*** Opening of Given data ***

/-- **Cobordism is transitive** (Milnor, *Lectures on the h-cobordism theorem* (1965), Thm. 1.4:
the triads `(W₁; M, N)` and `(W₂; N, P)` glue to `(W₁ ∪_N W₂; M, P)`), for closed smooth
manifolds of positive dimension `n + 1`.  Proof from the tree's attachment theorem
`exists_cobordismAttachment_holds` (Milnor Thm. 1.4 for the triads `(W; ∅, ∂W)`, `(X; M', N')`):
read `W₁` as a manifold with boundary datum `∂W₁ = M ⊔ N` (`IsSmoothEmbedding.sumElim` of `BordismProofs.lean`), attach
the cobordism `X = (M × [0, 1]) ⊔ W₂` from `M ⊔ N` to `M ⊔ P` (`cylinderCobordism`,
`IsCobordant.sum`) along the identity of `M ⊔ N`; the result `V` has `∂V = M ⊔ P`, i.e. is a
cobordism from `M ⊔ P` to `∅`, hence one from `M` to `P` (Thom's dictionary,
`IsCobordant.of_sum_of_isEmpty`).  This is the tree's named fact `IsCobordant.trans`
(`Cobordism.lean`) in positive dimension and for closed smooth ends (the fact is stated for bare
charted spaces and every dimension; in total dimension `1` the attachment structure cannot exist,
see `exists_cobordismAttachment`). [cite: Milnor1965, Thm 1.4 and §1] -/
theorem IsCobordant.trans_succ [T2Space M] [SecondCountableTopology M]
    [IsManifold (𝓡 (n + 1)) ∞ M] [CompactSpace M] [IsManifold (𝓡 (n + 1)) ∞ N] [CompactSpace N]
    [IsManifold (𝓡 (n + 1)) ∞ P] [CompactSpace P]
    (h₁ : IsCobordant (n + 1) M N) (h₂ : IsCobordant (n + 1) N P) : IsCobordant (n + 1) M P := by
  obtain ⟨c₁⟩ := h₁
  -- `∂W₁ = M ⊔ N` as a boundary datum
  let b : BoundaryData (𝓡∂ (n + 2)) c₁.W (𝓡 (n + 1)) :=
    { carrier := M ⊕ N
      incl := Sum.elim c₁.inl c₁.inr
      isSmoothEmbedding := c₁.isSmoothEmbedding_inl.sumElim c₁.isSmoothEmbedding_inr
        c₁.disjoint_range
      range_incl := by rw [Set.Sum.elim_range, c₁.range_inl_union_range_inr] }
  -- the cobordism `(M × [0, 1]) ⊔ W₂` from `M ⊔ N` to `M ⊔ P`
  obtain ⟨X⟩ := (isCobordant_self (n + 1) M).sum h₂
  -- attach it to `W₁` along the identity of `M ⊔ N`
  obtain ⟨V, _, _, _, _, _, ⟨A⟩⟩ := exists_cobordismAttachment_holds n c₁.W b (M ⊕ N) (M ⊕ P) X
    (Diffeomorph.refl (𝓡 (n + 1)) (M ⊕ N) ∞)
  haveI : CompactSpace V := A.compactSpace
  -- `∂V = M ⊔ P`: a cobordism from `M` to `P`
  exact ⟨{ W := V
           inl := (A.jX ∘ X.inr) ∘ Sum.inl
           inr := (A.jX ∘ X.inr) ∘ Sum.inr
           isSmoothEmbedding_inl := isSmoothEmbedding_comp_inl A.isSmoothEmbedding_jX_comp_inr
           isSmoothEmbedding_inr := isSmoothEmbedding_comp_inr A.isSmoothEmbedding_jX_comp_inr
           disjoint_range := Set.disjoint_left.2 (by
             rintro _ ⟨x, rfl⟩ ⟨y, hy⟩
             exact Sum.inr_ne_inl (A.isSmoothEmbedding_jX_comp_inr.isEmbedding.injective hy))
           range_inl_union_range_inr := by
             rw [← A.range_jX_comp_inr]
             ext v
             constructor
             · rintro (⟨x, rfl⟩ | ⟨y, rfl⟩)
               · exact ⟨Sum.inl x, rfl⟩
               · exact ⟨Sum.inr y, rfl⟩
             · rintro ⟨x | y, rfl⟩
               · exact Or.inl ⟨x, rfl⟩
               · exact Or.inr ⟨y, rfl⟩ }⟩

*** Close of Given data ***

Work through the data and count each line holding the string "identity". Give only that count.

● **Written response**
2